Data for the task

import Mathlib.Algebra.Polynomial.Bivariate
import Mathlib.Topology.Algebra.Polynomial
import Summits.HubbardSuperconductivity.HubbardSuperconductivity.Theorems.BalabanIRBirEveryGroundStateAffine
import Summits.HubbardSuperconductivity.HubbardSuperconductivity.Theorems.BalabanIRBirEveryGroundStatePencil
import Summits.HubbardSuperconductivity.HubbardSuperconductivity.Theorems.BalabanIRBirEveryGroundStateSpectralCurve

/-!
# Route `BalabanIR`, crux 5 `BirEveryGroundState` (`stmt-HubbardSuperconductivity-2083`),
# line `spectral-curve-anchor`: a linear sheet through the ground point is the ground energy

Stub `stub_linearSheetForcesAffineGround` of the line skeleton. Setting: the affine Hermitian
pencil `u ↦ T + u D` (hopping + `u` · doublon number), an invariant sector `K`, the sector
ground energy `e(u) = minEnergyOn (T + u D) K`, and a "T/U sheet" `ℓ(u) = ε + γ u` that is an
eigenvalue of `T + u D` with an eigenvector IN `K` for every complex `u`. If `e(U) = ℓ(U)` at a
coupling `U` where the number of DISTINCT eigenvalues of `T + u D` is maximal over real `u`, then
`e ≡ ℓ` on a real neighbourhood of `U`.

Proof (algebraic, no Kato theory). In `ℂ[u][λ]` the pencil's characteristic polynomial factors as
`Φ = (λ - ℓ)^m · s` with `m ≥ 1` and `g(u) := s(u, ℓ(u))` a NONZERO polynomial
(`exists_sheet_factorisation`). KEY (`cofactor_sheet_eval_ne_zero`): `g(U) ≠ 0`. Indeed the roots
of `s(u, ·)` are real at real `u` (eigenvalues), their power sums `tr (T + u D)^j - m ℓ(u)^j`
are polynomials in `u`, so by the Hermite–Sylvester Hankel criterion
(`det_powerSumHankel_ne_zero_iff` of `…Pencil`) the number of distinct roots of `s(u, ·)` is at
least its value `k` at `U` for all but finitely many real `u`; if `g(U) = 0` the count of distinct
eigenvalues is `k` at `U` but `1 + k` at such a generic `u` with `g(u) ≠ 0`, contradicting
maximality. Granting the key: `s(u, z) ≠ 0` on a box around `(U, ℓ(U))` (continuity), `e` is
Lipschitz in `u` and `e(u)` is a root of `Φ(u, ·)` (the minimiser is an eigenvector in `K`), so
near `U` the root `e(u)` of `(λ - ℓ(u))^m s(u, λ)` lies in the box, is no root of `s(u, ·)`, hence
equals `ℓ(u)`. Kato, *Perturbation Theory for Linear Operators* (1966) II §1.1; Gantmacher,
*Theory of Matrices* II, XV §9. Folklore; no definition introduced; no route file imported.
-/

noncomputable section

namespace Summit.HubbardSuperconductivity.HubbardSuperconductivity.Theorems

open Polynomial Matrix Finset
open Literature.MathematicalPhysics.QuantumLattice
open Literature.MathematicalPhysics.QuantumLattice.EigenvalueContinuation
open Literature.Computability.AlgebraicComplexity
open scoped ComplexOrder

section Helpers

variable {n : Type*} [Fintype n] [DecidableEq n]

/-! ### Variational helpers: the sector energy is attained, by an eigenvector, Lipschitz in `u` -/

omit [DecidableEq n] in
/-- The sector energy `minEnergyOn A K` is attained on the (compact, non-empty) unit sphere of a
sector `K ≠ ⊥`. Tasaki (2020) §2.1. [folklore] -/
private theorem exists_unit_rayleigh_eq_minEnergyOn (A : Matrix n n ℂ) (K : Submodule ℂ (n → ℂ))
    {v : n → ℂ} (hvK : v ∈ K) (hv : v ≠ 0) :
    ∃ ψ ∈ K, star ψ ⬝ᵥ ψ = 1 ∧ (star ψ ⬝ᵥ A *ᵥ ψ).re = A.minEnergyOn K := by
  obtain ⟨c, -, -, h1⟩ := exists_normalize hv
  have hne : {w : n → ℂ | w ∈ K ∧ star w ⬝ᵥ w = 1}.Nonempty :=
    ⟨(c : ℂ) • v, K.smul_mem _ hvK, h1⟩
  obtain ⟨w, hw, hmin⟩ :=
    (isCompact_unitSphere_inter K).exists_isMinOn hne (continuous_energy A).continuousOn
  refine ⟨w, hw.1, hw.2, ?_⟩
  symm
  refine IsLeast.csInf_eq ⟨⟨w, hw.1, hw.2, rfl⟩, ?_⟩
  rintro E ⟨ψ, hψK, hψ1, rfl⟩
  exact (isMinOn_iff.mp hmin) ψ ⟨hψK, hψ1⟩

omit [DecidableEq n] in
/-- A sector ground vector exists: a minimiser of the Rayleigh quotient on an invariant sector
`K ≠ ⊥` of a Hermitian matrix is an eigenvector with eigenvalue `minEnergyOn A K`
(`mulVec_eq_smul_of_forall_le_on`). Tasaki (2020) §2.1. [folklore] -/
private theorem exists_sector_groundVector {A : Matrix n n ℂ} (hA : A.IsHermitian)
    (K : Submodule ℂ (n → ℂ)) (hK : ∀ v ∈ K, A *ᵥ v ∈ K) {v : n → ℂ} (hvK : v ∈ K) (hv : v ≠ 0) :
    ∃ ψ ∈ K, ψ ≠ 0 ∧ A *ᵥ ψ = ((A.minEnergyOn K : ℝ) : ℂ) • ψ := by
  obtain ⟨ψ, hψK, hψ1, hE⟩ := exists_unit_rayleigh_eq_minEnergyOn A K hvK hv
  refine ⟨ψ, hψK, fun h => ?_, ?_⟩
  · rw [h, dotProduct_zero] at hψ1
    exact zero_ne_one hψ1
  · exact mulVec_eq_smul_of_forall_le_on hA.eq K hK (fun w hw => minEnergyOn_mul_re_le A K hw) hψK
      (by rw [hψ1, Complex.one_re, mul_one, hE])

==

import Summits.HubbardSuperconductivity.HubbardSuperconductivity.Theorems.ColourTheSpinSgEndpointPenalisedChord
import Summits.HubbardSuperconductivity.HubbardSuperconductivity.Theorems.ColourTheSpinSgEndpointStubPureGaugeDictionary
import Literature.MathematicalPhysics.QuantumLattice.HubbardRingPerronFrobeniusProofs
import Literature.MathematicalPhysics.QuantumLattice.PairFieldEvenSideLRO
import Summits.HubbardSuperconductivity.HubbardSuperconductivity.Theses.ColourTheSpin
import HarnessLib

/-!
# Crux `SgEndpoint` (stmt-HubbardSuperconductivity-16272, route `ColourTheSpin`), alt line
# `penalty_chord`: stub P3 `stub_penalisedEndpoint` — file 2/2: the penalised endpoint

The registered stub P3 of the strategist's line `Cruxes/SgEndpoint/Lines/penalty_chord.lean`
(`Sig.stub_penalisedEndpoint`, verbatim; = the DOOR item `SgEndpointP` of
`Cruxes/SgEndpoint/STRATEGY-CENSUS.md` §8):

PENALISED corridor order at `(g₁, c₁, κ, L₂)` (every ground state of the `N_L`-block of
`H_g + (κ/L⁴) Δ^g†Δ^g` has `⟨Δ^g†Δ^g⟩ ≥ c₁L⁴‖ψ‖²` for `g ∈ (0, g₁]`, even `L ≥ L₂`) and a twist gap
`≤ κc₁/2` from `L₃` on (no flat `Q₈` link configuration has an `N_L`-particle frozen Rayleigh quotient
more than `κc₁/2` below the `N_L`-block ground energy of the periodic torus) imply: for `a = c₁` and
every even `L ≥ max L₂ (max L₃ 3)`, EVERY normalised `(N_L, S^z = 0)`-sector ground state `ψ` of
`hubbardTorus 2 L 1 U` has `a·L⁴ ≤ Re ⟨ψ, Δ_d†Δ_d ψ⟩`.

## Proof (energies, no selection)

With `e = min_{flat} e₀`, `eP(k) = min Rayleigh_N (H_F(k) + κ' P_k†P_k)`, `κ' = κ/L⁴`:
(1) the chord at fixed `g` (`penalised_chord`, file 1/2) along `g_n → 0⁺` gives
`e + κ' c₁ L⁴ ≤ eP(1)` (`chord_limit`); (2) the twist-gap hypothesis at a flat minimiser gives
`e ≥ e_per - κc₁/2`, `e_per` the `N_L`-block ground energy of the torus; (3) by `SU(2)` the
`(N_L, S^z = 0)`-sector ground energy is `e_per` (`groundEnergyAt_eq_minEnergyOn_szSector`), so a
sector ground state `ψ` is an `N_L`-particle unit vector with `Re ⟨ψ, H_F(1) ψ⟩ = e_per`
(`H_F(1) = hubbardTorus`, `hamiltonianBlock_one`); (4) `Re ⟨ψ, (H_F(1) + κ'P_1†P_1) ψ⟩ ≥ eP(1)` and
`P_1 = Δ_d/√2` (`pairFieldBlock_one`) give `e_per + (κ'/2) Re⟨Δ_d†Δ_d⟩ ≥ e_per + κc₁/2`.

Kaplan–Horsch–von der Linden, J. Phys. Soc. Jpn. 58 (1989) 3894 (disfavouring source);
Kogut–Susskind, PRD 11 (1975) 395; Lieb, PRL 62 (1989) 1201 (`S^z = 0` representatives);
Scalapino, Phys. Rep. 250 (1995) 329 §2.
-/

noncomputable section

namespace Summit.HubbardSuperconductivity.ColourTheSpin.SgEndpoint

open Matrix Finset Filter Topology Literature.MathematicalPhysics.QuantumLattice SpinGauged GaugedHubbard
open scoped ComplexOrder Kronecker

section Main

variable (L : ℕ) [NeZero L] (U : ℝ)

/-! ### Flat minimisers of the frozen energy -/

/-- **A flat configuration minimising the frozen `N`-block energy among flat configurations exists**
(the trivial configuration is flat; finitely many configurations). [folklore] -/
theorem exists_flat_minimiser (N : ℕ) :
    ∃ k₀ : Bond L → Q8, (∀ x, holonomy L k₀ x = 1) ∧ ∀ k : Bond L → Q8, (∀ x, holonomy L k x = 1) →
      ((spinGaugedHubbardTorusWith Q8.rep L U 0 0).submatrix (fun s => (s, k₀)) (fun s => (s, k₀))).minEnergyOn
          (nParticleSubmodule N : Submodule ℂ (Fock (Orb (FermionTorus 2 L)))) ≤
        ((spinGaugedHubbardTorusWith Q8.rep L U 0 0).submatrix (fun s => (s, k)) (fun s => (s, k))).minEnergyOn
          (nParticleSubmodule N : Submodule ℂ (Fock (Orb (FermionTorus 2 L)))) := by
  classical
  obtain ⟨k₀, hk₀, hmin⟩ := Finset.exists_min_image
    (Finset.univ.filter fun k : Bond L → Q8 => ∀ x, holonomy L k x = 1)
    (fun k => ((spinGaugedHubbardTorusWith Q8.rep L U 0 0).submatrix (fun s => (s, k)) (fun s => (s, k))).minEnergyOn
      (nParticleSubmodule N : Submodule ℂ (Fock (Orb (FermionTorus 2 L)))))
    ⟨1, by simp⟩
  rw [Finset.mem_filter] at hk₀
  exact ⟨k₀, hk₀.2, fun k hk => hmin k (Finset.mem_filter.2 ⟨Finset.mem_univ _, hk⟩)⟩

==

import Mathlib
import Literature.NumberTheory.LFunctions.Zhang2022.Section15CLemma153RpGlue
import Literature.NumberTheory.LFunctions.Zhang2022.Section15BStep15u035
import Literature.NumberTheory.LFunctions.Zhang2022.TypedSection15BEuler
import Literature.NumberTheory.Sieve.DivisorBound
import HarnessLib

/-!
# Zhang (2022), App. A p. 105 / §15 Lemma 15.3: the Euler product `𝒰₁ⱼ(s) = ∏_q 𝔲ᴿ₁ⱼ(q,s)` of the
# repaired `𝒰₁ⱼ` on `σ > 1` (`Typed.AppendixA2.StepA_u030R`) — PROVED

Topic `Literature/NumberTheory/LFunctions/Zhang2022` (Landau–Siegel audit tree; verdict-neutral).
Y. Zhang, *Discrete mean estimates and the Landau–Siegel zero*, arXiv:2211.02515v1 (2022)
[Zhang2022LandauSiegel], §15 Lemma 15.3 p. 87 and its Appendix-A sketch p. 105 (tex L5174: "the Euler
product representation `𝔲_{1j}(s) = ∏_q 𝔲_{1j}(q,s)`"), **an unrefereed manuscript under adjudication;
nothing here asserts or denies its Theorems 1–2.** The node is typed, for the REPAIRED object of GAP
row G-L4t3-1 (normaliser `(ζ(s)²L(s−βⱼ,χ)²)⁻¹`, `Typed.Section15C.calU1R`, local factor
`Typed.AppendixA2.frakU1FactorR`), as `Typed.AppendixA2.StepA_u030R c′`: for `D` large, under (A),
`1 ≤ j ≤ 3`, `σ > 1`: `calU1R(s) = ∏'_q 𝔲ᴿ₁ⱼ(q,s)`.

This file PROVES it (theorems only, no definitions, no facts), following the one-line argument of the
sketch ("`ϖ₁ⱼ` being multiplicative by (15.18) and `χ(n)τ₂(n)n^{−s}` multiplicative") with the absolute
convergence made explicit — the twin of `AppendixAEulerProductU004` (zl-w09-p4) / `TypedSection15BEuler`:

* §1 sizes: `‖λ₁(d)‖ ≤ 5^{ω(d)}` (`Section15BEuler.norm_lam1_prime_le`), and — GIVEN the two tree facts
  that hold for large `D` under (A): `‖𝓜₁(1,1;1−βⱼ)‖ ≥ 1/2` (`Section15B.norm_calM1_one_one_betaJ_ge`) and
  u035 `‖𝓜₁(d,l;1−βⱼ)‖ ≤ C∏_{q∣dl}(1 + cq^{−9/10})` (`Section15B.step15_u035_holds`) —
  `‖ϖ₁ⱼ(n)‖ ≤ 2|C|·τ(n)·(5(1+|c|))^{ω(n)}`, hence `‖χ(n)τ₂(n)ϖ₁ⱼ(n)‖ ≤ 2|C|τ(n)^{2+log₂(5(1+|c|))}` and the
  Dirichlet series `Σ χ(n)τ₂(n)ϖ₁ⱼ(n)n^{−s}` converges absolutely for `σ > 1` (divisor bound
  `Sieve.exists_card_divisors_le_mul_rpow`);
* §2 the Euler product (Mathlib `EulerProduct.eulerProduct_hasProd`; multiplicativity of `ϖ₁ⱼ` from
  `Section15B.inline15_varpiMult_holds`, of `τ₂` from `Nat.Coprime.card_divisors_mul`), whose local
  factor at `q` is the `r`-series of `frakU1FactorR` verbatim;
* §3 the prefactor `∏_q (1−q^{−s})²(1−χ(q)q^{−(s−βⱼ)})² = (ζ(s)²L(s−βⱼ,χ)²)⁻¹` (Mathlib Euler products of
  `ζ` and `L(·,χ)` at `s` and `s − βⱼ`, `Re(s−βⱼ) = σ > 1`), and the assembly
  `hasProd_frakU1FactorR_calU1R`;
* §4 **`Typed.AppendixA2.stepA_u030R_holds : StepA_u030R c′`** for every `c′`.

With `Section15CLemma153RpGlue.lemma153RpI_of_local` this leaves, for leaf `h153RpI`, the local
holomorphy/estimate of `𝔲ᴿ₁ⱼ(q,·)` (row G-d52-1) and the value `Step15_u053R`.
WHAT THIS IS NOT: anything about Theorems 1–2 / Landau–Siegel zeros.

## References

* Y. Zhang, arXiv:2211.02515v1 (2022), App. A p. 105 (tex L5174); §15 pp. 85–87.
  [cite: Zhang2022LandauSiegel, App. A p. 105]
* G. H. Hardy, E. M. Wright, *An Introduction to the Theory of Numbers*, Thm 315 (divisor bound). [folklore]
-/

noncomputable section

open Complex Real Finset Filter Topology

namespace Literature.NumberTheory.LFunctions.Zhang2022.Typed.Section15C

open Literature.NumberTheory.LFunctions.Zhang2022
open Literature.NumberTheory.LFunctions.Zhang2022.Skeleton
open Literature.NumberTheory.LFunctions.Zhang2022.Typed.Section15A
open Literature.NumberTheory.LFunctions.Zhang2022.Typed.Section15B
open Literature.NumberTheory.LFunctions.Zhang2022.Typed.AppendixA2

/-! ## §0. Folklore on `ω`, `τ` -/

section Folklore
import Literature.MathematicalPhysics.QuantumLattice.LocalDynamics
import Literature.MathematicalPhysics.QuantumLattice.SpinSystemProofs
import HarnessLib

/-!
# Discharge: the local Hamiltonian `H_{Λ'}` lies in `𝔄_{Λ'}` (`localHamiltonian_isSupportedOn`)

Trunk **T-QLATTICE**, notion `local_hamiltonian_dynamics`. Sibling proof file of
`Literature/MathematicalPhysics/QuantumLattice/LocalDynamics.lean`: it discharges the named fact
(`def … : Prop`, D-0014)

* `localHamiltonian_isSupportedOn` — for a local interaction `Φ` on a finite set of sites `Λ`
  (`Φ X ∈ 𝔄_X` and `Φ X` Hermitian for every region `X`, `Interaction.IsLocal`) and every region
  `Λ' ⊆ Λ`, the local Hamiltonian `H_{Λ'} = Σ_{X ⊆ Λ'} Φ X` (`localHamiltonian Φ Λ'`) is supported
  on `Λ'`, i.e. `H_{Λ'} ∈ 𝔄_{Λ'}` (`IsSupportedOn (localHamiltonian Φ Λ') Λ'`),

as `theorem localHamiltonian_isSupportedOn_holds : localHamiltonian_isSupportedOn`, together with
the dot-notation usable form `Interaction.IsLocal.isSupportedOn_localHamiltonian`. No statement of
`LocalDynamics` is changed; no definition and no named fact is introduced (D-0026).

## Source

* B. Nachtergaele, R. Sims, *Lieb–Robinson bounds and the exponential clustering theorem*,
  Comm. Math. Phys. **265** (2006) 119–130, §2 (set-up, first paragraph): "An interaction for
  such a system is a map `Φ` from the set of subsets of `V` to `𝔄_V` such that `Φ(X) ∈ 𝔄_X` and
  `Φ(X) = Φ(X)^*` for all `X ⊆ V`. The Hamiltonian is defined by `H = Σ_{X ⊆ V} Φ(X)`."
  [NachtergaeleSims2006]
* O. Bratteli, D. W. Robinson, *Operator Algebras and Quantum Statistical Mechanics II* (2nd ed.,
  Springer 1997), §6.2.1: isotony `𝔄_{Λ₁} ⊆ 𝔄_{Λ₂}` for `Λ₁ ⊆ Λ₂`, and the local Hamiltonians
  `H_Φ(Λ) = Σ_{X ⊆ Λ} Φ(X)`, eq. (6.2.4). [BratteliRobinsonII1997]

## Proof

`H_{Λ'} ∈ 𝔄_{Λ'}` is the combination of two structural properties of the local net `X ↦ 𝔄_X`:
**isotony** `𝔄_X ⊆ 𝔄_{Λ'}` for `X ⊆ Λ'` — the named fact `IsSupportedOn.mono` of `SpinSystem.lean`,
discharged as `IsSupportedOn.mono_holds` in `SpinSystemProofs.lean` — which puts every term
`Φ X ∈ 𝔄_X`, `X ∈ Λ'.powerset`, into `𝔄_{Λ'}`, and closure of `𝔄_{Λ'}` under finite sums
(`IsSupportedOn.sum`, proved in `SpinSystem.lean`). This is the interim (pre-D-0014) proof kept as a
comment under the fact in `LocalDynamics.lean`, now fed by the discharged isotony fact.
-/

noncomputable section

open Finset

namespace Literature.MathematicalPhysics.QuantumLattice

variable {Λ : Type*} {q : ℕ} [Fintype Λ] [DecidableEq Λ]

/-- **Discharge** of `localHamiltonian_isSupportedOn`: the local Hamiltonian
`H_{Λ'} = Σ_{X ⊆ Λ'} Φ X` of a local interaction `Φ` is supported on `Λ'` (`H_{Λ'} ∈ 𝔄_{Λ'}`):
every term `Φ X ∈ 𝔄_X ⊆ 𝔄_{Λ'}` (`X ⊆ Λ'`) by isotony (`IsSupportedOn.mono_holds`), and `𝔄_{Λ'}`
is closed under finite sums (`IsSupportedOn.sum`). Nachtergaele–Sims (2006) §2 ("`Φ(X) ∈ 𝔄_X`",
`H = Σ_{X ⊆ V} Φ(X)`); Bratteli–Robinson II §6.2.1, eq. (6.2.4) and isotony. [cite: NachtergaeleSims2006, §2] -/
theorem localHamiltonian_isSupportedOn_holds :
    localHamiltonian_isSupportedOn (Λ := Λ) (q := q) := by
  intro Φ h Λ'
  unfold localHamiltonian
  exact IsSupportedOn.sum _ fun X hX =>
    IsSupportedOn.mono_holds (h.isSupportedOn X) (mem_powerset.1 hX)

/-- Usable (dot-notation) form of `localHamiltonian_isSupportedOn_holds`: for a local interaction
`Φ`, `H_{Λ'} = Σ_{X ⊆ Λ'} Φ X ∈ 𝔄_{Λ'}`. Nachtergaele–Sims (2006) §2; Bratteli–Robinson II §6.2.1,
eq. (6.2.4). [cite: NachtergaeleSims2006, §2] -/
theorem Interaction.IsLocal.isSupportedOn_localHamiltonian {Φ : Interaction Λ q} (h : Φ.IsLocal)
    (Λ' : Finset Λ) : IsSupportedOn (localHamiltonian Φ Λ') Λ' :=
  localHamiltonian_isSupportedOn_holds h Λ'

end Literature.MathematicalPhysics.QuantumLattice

Your assignment
What is the number of lines in the entries above that contain the string "many"? Reply with the number and nothing more.

Output for this task
2